■ **Your instructions**
Please give back word for word the lines below, from the first one through the one with "of the lead's".
-- Input for this task follows --
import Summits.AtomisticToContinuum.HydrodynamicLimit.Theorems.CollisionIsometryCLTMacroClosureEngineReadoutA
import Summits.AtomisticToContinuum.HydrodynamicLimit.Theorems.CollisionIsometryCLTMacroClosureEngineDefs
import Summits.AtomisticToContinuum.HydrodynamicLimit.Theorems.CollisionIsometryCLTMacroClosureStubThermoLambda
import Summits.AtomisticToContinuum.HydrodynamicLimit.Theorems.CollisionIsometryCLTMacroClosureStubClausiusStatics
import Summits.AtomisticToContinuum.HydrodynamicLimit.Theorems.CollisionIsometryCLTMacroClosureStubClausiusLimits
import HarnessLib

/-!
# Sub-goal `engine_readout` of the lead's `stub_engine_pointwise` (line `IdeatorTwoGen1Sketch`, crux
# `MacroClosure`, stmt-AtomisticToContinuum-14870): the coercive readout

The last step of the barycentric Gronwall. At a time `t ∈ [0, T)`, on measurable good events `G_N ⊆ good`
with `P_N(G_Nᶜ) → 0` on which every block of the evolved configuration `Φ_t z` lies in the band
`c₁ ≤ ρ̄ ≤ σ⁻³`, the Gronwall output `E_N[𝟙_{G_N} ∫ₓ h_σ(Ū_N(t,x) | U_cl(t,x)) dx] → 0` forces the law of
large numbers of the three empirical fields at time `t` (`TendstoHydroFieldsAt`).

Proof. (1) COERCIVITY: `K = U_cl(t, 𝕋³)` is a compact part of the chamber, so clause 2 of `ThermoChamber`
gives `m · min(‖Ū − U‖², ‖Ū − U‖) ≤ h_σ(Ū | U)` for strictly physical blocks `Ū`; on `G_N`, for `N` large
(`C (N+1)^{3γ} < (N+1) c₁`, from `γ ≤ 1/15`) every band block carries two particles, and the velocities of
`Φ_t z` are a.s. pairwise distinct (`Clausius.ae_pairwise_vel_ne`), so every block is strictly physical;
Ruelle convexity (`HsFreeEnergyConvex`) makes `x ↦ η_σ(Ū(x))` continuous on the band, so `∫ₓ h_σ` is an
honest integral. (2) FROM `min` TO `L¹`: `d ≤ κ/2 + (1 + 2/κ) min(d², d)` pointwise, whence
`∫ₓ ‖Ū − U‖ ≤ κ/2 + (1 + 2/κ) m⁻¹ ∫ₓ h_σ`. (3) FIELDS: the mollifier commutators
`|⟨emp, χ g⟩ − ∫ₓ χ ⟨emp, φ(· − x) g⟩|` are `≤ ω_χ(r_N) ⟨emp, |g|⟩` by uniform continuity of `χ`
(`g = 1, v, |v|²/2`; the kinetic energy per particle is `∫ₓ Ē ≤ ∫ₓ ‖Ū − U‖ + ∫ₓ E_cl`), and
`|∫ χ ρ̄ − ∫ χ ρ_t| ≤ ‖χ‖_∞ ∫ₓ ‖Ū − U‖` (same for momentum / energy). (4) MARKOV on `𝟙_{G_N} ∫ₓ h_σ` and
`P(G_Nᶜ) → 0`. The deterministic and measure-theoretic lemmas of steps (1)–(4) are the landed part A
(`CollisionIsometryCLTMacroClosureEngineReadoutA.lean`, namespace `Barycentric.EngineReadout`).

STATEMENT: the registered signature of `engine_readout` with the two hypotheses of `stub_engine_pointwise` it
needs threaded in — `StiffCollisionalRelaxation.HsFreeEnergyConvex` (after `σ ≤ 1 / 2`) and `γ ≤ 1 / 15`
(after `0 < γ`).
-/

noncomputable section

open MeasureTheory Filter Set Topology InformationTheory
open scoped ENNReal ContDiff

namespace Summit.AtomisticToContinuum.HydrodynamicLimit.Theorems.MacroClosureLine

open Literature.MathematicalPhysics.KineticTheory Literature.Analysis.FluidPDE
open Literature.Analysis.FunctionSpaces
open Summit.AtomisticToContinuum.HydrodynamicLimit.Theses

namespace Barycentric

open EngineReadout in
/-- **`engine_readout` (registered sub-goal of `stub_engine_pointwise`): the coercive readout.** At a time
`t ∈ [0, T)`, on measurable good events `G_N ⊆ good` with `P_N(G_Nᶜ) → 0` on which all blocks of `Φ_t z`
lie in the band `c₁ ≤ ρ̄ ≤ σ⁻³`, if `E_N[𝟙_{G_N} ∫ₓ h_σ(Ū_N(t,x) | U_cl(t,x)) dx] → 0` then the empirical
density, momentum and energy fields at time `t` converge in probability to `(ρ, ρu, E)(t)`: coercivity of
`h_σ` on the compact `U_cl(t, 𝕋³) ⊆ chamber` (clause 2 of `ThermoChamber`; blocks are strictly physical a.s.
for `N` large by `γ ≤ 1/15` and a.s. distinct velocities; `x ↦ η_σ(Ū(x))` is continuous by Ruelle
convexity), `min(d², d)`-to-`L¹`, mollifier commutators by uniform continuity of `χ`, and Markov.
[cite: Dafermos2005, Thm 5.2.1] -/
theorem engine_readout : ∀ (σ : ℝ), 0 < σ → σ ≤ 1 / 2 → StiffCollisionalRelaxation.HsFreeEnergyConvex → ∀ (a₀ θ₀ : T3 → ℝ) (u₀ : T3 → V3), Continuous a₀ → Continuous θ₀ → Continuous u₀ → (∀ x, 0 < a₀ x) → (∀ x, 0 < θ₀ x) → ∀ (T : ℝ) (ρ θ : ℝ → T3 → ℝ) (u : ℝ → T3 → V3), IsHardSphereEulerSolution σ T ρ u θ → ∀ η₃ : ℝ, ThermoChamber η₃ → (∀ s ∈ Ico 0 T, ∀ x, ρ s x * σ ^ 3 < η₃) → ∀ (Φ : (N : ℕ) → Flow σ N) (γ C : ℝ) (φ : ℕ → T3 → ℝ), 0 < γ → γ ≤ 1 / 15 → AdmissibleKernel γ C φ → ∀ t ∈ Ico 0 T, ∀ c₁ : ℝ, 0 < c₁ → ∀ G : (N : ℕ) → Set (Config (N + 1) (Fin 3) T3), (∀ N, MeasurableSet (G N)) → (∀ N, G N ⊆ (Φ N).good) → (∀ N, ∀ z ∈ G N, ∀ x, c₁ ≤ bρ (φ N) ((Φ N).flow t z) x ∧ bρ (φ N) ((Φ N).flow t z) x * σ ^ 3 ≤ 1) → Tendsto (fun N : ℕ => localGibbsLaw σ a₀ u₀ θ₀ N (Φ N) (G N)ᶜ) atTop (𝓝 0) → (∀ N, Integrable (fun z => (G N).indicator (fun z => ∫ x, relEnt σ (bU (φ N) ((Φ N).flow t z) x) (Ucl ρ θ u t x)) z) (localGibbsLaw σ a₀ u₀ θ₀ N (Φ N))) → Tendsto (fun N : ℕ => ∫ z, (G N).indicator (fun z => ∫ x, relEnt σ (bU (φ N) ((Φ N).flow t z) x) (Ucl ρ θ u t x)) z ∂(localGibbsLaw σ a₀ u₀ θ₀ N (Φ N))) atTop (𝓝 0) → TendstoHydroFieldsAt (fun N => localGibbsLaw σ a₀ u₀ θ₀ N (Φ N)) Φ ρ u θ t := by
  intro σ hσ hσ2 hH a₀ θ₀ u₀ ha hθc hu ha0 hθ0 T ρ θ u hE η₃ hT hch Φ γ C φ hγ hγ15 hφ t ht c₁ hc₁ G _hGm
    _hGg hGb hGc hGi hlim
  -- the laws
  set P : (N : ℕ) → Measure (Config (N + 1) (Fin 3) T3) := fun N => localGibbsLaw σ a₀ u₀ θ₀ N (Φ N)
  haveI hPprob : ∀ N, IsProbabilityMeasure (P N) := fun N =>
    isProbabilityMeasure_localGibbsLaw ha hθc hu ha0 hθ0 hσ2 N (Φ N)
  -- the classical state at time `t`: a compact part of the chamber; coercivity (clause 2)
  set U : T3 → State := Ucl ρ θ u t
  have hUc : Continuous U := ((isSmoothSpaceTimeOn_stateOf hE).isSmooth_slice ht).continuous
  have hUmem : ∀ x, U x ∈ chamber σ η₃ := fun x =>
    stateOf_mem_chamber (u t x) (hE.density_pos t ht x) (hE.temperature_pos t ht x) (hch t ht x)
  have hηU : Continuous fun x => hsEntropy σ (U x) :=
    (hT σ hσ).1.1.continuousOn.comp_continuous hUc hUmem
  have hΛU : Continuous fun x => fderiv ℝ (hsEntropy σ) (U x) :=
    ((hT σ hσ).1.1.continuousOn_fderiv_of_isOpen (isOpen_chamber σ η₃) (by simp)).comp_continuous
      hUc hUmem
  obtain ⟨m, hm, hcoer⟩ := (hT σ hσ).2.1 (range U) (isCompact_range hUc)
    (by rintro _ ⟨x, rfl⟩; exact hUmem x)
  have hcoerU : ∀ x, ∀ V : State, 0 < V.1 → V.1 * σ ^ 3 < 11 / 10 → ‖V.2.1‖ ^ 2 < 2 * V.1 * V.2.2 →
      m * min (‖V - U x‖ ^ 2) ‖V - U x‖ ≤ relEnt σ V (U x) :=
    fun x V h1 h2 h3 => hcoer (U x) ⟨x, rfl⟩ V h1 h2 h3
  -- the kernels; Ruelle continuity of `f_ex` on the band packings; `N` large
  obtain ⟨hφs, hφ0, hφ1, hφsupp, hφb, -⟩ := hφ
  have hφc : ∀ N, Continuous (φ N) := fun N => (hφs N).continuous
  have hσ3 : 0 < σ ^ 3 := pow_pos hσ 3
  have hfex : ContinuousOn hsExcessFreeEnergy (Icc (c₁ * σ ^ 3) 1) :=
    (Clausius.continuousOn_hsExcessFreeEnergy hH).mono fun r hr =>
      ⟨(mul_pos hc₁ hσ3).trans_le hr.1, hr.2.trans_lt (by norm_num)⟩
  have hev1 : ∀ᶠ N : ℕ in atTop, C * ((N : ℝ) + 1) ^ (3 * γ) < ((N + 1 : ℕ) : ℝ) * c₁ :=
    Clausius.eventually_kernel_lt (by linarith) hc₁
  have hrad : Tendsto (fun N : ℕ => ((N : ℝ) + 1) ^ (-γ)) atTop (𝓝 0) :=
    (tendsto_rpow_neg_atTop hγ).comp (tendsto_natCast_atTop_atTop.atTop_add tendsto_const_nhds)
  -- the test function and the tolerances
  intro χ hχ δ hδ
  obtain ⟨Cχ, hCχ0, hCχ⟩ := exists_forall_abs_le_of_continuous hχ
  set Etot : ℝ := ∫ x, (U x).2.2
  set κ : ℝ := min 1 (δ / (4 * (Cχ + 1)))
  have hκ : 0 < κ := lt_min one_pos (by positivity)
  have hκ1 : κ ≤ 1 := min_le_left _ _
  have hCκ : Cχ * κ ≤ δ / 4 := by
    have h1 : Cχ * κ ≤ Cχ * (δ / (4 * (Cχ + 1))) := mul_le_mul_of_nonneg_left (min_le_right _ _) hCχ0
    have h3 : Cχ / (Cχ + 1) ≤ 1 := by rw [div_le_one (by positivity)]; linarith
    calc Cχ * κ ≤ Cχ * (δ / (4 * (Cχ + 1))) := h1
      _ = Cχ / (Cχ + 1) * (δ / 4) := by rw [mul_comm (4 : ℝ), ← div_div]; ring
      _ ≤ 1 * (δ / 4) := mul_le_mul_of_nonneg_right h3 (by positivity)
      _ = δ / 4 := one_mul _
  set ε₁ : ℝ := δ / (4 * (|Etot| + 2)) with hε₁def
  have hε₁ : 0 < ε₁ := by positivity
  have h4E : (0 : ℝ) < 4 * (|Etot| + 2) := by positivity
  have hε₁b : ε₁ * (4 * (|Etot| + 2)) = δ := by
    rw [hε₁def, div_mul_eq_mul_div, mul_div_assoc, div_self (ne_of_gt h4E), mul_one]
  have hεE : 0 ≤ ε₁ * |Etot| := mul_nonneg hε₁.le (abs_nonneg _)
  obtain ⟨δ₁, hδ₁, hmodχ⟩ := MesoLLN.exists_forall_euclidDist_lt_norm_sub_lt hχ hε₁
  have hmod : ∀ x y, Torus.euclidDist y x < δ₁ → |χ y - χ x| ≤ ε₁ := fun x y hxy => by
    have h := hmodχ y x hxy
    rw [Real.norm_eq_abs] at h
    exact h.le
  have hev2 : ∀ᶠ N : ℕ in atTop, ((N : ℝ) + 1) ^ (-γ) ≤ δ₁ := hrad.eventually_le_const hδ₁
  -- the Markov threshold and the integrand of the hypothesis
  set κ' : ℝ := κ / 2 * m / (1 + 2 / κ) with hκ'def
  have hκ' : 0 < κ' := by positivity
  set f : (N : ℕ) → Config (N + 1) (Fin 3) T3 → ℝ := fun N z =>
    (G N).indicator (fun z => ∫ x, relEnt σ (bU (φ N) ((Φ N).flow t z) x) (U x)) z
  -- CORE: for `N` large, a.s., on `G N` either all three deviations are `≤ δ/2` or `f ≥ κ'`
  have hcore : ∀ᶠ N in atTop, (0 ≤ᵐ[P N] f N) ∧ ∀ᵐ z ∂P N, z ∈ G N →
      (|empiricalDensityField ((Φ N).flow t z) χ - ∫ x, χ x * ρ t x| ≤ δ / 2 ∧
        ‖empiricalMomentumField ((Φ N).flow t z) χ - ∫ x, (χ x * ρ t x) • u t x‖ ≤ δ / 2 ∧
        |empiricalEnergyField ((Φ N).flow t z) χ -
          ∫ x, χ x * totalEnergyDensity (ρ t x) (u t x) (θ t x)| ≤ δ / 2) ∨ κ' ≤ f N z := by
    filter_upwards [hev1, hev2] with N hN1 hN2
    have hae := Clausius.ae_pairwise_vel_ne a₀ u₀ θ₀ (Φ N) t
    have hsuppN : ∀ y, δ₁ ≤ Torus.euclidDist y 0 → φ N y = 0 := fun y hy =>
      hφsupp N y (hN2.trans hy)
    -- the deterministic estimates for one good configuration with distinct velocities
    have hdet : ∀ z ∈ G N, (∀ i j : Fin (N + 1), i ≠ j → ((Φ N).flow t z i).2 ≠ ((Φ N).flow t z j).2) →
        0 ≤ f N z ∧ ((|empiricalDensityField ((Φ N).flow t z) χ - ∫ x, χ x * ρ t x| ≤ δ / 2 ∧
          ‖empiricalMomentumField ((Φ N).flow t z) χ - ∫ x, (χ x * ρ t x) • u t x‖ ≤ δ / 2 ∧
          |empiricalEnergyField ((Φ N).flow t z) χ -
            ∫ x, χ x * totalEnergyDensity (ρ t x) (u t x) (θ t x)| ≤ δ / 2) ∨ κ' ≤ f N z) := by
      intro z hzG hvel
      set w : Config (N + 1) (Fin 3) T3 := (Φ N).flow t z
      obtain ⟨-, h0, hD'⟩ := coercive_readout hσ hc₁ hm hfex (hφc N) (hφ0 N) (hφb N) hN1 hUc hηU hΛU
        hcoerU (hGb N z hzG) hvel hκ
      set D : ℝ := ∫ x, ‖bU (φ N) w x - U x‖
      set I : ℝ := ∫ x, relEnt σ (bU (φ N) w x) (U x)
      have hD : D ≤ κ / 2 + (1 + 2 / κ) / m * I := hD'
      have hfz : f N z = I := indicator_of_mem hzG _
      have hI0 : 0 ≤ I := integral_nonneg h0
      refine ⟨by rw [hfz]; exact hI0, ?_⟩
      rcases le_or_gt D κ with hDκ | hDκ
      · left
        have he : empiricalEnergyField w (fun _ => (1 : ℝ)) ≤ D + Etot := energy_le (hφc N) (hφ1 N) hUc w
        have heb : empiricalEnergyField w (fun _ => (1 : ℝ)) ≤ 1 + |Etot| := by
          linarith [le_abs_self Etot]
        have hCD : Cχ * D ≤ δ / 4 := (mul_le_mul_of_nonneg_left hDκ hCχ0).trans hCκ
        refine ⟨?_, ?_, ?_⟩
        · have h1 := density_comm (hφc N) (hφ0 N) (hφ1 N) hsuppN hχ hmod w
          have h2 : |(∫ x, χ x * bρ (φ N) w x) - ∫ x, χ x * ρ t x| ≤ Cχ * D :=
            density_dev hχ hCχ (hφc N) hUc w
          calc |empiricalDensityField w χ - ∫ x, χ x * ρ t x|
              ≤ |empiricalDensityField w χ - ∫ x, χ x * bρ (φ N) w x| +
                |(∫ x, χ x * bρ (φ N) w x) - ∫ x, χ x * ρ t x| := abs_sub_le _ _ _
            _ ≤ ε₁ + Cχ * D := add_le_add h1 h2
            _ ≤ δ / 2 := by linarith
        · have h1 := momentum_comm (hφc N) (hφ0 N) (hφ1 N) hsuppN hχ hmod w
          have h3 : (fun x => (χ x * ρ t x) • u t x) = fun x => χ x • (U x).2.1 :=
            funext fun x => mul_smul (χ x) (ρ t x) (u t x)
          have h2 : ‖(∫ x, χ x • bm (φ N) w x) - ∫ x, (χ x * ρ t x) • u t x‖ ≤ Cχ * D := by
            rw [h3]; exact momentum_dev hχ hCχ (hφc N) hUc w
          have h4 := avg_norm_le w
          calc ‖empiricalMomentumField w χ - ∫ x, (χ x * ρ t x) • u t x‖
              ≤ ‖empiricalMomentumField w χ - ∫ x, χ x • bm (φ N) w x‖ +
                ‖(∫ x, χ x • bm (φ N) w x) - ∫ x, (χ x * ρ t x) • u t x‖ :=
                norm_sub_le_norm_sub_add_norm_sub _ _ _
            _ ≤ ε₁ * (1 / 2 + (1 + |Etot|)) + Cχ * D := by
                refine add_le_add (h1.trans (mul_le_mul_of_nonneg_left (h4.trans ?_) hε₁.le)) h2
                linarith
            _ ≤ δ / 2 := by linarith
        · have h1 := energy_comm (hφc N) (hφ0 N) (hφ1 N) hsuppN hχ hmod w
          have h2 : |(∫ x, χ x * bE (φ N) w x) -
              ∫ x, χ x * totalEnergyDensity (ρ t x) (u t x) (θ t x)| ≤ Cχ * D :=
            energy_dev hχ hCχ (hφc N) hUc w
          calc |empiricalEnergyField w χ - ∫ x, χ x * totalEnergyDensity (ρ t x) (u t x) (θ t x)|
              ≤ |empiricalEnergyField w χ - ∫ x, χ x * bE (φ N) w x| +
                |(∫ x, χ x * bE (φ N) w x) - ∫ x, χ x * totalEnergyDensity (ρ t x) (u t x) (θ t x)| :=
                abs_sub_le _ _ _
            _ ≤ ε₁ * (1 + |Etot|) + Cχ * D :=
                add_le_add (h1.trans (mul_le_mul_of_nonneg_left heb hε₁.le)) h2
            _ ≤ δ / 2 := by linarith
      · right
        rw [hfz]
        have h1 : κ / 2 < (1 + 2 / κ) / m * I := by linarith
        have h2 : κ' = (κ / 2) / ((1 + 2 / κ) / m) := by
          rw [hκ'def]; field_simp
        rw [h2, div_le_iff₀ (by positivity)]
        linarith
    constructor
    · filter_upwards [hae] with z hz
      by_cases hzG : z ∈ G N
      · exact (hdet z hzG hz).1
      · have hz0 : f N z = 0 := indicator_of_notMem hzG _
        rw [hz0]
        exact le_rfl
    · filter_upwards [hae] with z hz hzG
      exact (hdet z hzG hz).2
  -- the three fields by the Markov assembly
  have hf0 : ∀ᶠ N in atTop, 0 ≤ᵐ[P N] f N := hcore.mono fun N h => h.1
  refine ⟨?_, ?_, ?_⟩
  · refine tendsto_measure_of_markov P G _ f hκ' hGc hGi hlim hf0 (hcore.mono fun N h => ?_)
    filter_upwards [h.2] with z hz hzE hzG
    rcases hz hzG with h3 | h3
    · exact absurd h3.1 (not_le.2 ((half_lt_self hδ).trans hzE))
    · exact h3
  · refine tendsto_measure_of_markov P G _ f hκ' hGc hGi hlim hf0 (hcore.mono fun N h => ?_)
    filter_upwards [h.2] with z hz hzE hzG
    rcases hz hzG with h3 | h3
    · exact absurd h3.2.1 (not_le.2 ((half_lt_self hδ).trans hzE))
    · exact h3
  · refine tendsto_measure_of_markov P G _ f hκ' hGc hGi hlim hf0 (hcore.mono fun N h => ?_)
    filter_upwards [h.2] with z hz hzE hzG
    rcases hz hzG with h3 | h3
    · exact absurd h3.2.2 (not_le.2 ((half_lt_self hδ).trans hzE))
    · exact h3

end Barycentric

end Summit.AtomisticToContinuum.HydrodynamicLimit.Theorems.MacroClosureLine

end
-- Input for this task concluded --
■ **Result**
import Summits.AtomisticToContinuum.HydrodynamicLimit.Theorems.CollisionIsometryCLTMacroClosureEngineReadoutA
import Summits.AtomisticToContinuum.HydrodynamicLimit.Theorems.CollisionIsometryCLTMacroClosureEngineDefs
import Summits.AtomisticToContinuum.HydrodynamicLimit.Theorems.CollisionIsometryCLTMacroClosureStubThermoLambda
import Summits.AtomisticToContinuum.HydrodynamicLimit.Theorems.CollisionIsometryCLTMacroClosureStubClausiusStatics
import Summits.AtomisticToContinuum.HydrodynamicLimit.Theorems.CollisionIsometryCLTMacroClosureStubClausiusLimits
import HarnessLib

/-!
# Sub-goal `engine_readout` of the lead's `stub_engine_pointwise` (line `IdeatorTwoGen1Sketch`, crux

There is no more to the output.